While J'onn grew up to become a Manhunter, a police officer, Ma'alefa'ak turned to science, becoming a scientist and sorcerer. He turned against his people and despised his culture, even his own relatives, especially his mother, whom he blamed for what he became. Following a failed attempt to find the Anti-Life Equation, Ma'alefa'ak's memories, pyrophobia, and telepathy are removed and he is made to believe that he was born lacking the latter. Ma'alefa'ak later kills the Martians with a psychic curse, which J'onn survives by temporarily sealing his telepathy.

With his race destroyed and Martian Manhunter on Earth, Ma'alefa'ak lives alone on Mars for centuries. After learning that J'onn is alive, Ma'alefa'ak follows him to Earth and attempts to kill him. However, J'onn erases Ma'alefa'ak's telepathic block, leading him to be consumed by the sun.

In The New 52 continuity reboot, Ma'alefa'ak is reintroduced in a 2015 storyline in which the Earth-born survivors of the Martian extinction build a weapon to infiltrate and enslave Earth.

==Powers and abilities==
Ma'alefa'ak possesses abilities similar to Martian Manhunter and all other Green Martians. The character has superhuman levels of strength, stamina speed and durability. Other base abilities include "Martian vision" (projecting energy beams from his eyes). Complete control of his molecular structure also allows Ma'alefa'ak to shapeshift, regenerate, and utilize invisibility and intangibility. Ma'alefa'ak also possesses telekinesis, and originally possessed telepathy, although this ability was removed by the Council of Mars.

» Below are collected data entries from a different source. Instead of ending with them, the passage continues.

import Summits.BirchSwinnertonDyer.Rank1Residual.Additive.RamifiedSevenGenusKatoPinnedFrame
import Summits.BirchSwinnertonDyer.Rank1Residual.Additive.KatoDescentIntegralH1RankOne
import Summits.BirchSwinnertonDyer.Rank1Residual.X12.CMInertTrace
import Summits.BirchSwinnertonDyer.Rank1Residual.AdditivePotMult.TwistPointsOver
import Literature.NumberTheory.EllipticCurves.Kato2004.IwasawaCohomologyNumberFieldTwistSum
import Literature.NumberTheory.EllipticCurves.Kato2004.IwasawaH1LambdaTorsionFreeProofs
import Literature.NumberTheory.EllipticCurves.Kato2004.IwasawaH1RankLeOneProofs
import Literature.NumberTheory.EllipticCurves.Kato2004.IwasawaCohomologyExistsProofs
import Literature.NumberTheory.EllipticCurves.TateModuleQuadraticTwistEquivProofs
import Literature.NumberTheory.EllipticCurves.ComplexMultiplicationTwistIsogenyCertProofs
import Literature.NumberTheory.EllipticCurves.ComplexMultiplicationLFunctionIsogenyHoldsProofs
import Literature.NumberTheory.EllipticCurves.IsogenyQuadraticTwistProofs
import Literature.NumberTheory.EllipticCurves.QuadraticBaseChangeGaloisProofs
import Literature.NumberTheory.EllipticCurves.SelmerPInftyRelModelAction
import Literature.NumberTheory.EllipticCurves.GlobalMinimalModelProofs
import Mathlib.LinearAlgebra.Dimension.Localization
import Mathlib.LinearAlgebra.Dimension.RankNullity
import HarnessLib

set_option autoImplicit false
/-- **Pointwise size of the beam residual**: with `G = e^{−μβy²/2}` (`β = Im Γ > 0`, `μ ≥ 1`)
and `|R| ≤ M₃|y|³`, the bracket of `beam_residual` obeys
`G·‖μ²a(−A₁Γ₁y³ − ¼Γ₁²y⁴ + R) + iμ(T₁y + T₂y²) + a₂‖ ≤ √μ·M`,
`M = ‖a‖(‖A₁‖‖Γ₁‖ + M₃)(16/β² + 2/β)/2 + 4‖a‖‖Γ₁‖²/β² + ‖T₁‖(2/β + 1)/2 + 2‖T₂‖/β + ‖a₂‖`:
the residual is `O(√μ)` uniformly in `y`. [cite: Ralston1982, §2; Sbierski2015, §3 (second lemma)] -/
theorem norm_beam_residual_le {μ β y M₃ R : ℝ} (hμ : 1 ≤ μ) (hβ : 0 < β) (hM₃ : 0 ≤ M₃)
    (hR : |R| ≤ M₃ * |y| ^ 3) (A₁ Γ₁ a₀ a₂ T₁ T₂ : ℂ) :
    Real.exp (-(μ * β * y ^ 2 / 2))
        * ‖(μ : ℂ) ^ 2 * a₀ * (-A₁ * Γ₁ * (y : ℂ) ^ 3 - Γ₁ ^ 2 / 4 * (y : ℂ) ^ 4 + (R : ℂ))
            + I * μ * (T₁ * (y : ℂ) + T₂ * (y : ℂ) ^ 2) + a₂‖
      ≤ Real.sqrt μ * (‖a₀‖ * (‖A₁‖ * ‖Γ₁‖ + M₃) * (16 / β ^ 2 + 2 / β) / 2
          + 4 * ‖a₀‖ * ‖Γ₁‖ ^ 2 / β ^ 2 + ‖T₁‖ * (2 / β + 1) / 2 + 2 * ‖T₂‖ / β + ‖a₂‖) := by
  obtain ⟨k2, k4, k1, k3, k0⟩ := gaussian_moment_bounds hμ hβ y
  set G : ℝ := Real.exp (-(μ * β * y ^ 2 / 2)) with hG
  have hG0 : 0 ≤ G := (Real.exp_pos _).le
  have hμ0 : 0 ≤ μ := by linarith
  have hs1 : 1 ≤ Real.sqrt μ := by rw [← Real.sqrt_one]; exact Real.sqrt_le_sqrt hμ
  -- norms of the real ingredients
  have ny : ‖(y : ℂ)‖ = |y| := Complex.norm_real y
  have nμ : ‖(μ : ℂ)‖ = μ := by rw [Complex.norm_real, Real.norm_eq_abs, abs_of_nonneg hμ0]
  have nR : ‖(R : ℂ)‖ ≤ M₃ * |y| ^ 3 := by rw [Complex.norm_real, Real.norm_eq_abs]; exact hR
  -- triangle inequality
  have h1 : ‖(μ : ℂ) ^ 2 * a₀ * (-A₁ * Γ₁ * (y : ℂ) ^ 3 - Γ₁ ^ 2 / 4 * (y : ℂ) ^ 4 + (R : ℂ))‖
      ≤ μ ^ 2 * ‖a₀‖ * (‖A₁‖ * ‖Γ₁‖ * |y| ^ 3 + ‖Γ₁‖ ^ 2 / 4 * |y| ^ 4 + M₃ * |y| ^ 3) := by
    rw [norm_mul, norm_mul, norm_pow, nμ]
    gcongr
    calc ‖-A₁ * Γ₁ * (y : ℂ) ^ 3 - Γ₁ ^ 2 / 4 * (y : ℂ) ^ 4 + (R : ℂ)‖
        ≤ ‖-A₁ * Γ₁ * (y : ℂ) ^ 3‖ + ‖Γ₁ ^ 2 / 4 * (y : ℂ) ^ 4‖ + ‖(R : ℂ)‖ := by
          refine (norm_add_le _ _).trans ?_
          gcongr
          exact norm_sub_le _ _
      _ ≤ ‖A₁‖ * ‖Γ₁‖ * |y| ^ 3 + ‖Γ₁‖ ^ 2 / 4 * |y| ^ 4 + M₃ * |y| ^ 3 := by
          gcongr
          · rw [norm_mul, norm_mul, norm_neg, norm_pow, ny]
          · rw [norm_mul, norm_div, norm_pow, norm_pow, ny]
            simp
  have h2 : ‖I * μ * (T₁ * (y : ℂ) + T₂ * (y : ℂ) ^ 2)‖ ≤ μ * (‖T₁‖ * |y| + ‖T₂‖ * |y| ^ 2) := by
    rw [norm_mul, norm_mul, Complex.norm_I, one_mul, nμ]
    gcongr
    calc ‖T₁ * (y : ℂ) + T₂ * (y : ℂ) ^ 2‖ ≤ ‖T₁ * (y : ℂ)‖ + ‖T₂ * (y : ℂ) ^ 2‖ := norm_add_le _ _
      _ = ‖T₁‖ * |y| + ‖T₂‖ * |y| ^ 2 := by rw [norm_mul, norm_mul, norm_pow, ny]
  have htri : ‖(μ : ℂ) ^ 2 * a₀ * (-A₁ * Γ₁ * (y : ℂ) ^ 3 - Γ₁ ^ 2 / 4 * (y : ℂ) ^ 4 + (R : ℂ))
        + I * μ * (T₁ * (y : ℂ) + T₂ * (y : ℂ) ^ 2) + a₂‖
      ≤ μ ^ 2 * ‖a₀‖ * (‖A₁‖ * ‖Γ₁‖ * |y| ^ 3 + ‖Γ₁‖ ^ 2 / 4 * |y| ^ 4 + M₃ * |y| ^ 3)
        + μ * (‖T₁‖ * |y| + ‖T₂‖ * |y| ^ 2) + ‖a₂‖ :=
    (norm_add₃_le).trans (by gcongr)
  -- multiply by the Gaussian and use the moment bounds
  have hy2 : |y| ^ 2 = y ^ 2 := sq_abs y
  have hy4 : |y| ^ 4 = y ^ 4 := by rw [show |y| ^ 4 = (|y| ^ 2) ^ 2 by ring, hy2]; ring
  have e : G * (μ ^ 2 * ‖a₀‖ * (‖A₁‖ * ‖Γ₁‖ * |y| ^ 3 + ‖Γ₁‖ ^ 2 / 4 * |y| ^ 4 + M₃ * |y| ^ 3)
        + μ * (‖T₁‖ * |y| + ‖T₂‖ * |y| ^ 2) + ‖a₂‖)
      = ‖a₀‖ * (‖A₁‖ * ‖Γ₁‖ + M₃) * (μ ^ 2 * |y| ^ 3 * G)
        + ‖a₀‖ * ‖Γ₁‖ ^ 2 / 4 * (μ ^ 2 * y ^ 4 * G)
        + ‖T₁‖ * (μ * |y| * G) + ‖T₂‖ * (μ * y ^ 2 * G) + ‖a₂‖ * G := by
    rw [hy4, hy2]; ring
  calc G * ‖(μ : ℂ) ^ 2 * a₀ * (-A₁ * Γ₁ * (y : ℂ) ^ 3 - Γ₁ ^ 2 / 4 * (y : ℂ) ^ 4 + (R : ℂ))
          + I * μ * (T₁ * (y : ℂ) + T₂ * (y : ℂ) ^ 2) + a₂‖
      ≤ G * (μ ^ 2 * ‖a₀‖ * (‖A₁‖ * ‖Γ₁‖ * |y| ^ 3 + ‖Γ₁‖ ^ 2 / 4 * |y| ^ 4 + M₃ * |y| ^ 3)
        + μ * (‖T₁‖ * |y| + ‖T₂‖ * |y| ^ 2) + ‖a₂‖) := by gcongr
    _ = ‖a₀‖ * (‖A₁‖ * ‖Γ₁‖ + M₃) * (μ ^ 2 * |y| ^ 3 * G)
        + ‖a₀‖ * ‖Γ₁‖ ^ 2 / 4 * (μ ^ 2 * y ^ 4 * G)
        + ‖T₁‖ * (μ * |y| * G) + ‖T₂‖ * (μ * y ^ 2 * G) + ‖a₂‖ * G := e
    _ ≤ ‖a₀‖ * (‖A₁‖ * ‖Γ₁‖ + M₃) * (Real.sqrt μ * (16 / β ^ 2 + 2 / β) / 2)
        + ‖a₀‖ * ‖Γ₁‖ ^ 2 / 4 * (16 / β ^ 2)
        + ‖T₁‖ * (Real.sqrt μ * (2 / β + 1) / 2) + ‖T₂‖ * (2 / β) + ‖a₂‖ * 1 := by
          gcongr
    _ ≤ Real.sqrt μ * (‖a₀‖ * (‖A₁‖ * ‖Γ₁‖ + M₃) * (16 / β ^ 2 + 2 / β) / 2
          + 4 * ‖a₀‖ * ‖Γ₁‖ ^ 2 / β ^ 2 + ‖T₁‖ * (2 / β + 1) / 2 + 2 * ‖T₂‖ / β + ‖a₂‖) := by
          have hK : 0 ≤ 4 * ‖a₀‖ * ‖Γ₁‖ ^ 2 / β ^ 2 + 2 * ‖T₂‖ / β + ‖a₂‖ := by positivity
          have hdiff : Real.sqrt μ * (‖a₀‖ * (‖A₁‖ * ‖Γ₁‖ + M₃) * (16 / β ^ 2 + 2 / β) / 2
                + 4 * ‖a₀‖ * ‖Γ₁‖ ^ 2 / β ^ 2 + ‖T₁‖ * (2 / β + 1) / 2 + 2 * ‖T₂‖ / β + ‖a₂‖)
              - (‖a₀‖ * (‖A₁‖ * ‖Γ₁‖ + M₃) * (Real.sqrt μ * (16 / β ^ 2 + 2 / β) / 2)
                + ‖a₀‖ * ‖Γ₁‖ ^ 2 / 4 * (16 / β ^ 2)
                + ‖T₁‖ * (Real.sqrt μ * (2 / β + 1) / 2) + ‖T₂‖ * (2 / β) + ‖a₂‖ * 1)
              = (Real.sqrt μ - 1) * (4 * ‖a₀‖ * ‖Γ₁‖ ^ 2 / β ^ 2 + 2 * ‖T₂‖ / β + ‖a₂‖) := by
            ring
          have hnn : 0 ≤ (Real.sqrt μ - 1) * (4 * ‖a₀‖ * ‖Γ₁‖ ^ 2 / β ^ 2 + 2 * ‖T₂‖ / β + ‖a₂‖) :=
            mul_nonneg (by linarith) hK
          linarith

Although Martians can be weakened by fire and suffer from pyrophobia ("H'ronmeer's Curse"), Ma'alefa'ak did not share this weakness due to the removal of his telepathic abilities. When Martian Manhunter removed the telepathic block instilled by the Council, Ma'alefa'ak regained his telepathic abilities but was also once again susceptible to fire, his vulnerability stronger than the standard Green Martian due to his lack of experience at resisting the flames.

== In other media ==
===Television===
- Ma'alefa'ak appears in Young Justice, voiced by Benjamin Diskin. This version is a White Martian named M'comm M'orzz, the younger brother of M'gann, and the son of a White Martian father and Green Martian mother who feels that White Martians are oppressed by the Green and Red Martians, describing the former as "a superstitious, cowardly lot" and taking his codename from a Martian creature to strike terror in them. In the fourth season, Ma'alefa'ak allies with Darkseid and is given the planet Durla to establish a White Martian community.
- Malefic J'onzz appears in Supergirl, portrayed by Phil LaMarr as an adult, Marcello Guedes as a boy, and Domonique Robinson as a teenager. This version, amidst a civil war between the Green and White Martians, betrayed the former to help the latter. Subsequently, he was imprisoned in the Phantom Zone and all memory of him was erased from the Martians' collective consciousness. In the fourth season finale "The Quest for Peace", the Monitor frees Malefic from the Phantom Zone and releases him on Earth-38 to seek vengeance on his brother J'onn J'onzz. Throughout the fifth season, Malefic battles Supergirl and J'onn until he is captured by Lena Luthor, who seeks to exploit his psionic powers, before he is rescued by and reconciles with J'onn. After helping the Department of Extranormal Operations foil Luthor's plans, Malefic returns to Mars, where he brings peace between the Green and White Martians.

===Film===
Ma'alefa'ak appears in Justice League: Doom, voiced by Carl Lumbly. This version is a member of Vandal Savage's Legion of Doom.

===Video games===
Ma'alefa'ak appears as a character summon in Scribblenauts Unmasked: A DC Comics Adventure.

===Miscellaneous===
Ma'alefa'ak appears in Batman: The Brave and the Bold #18. This version is a White Martian.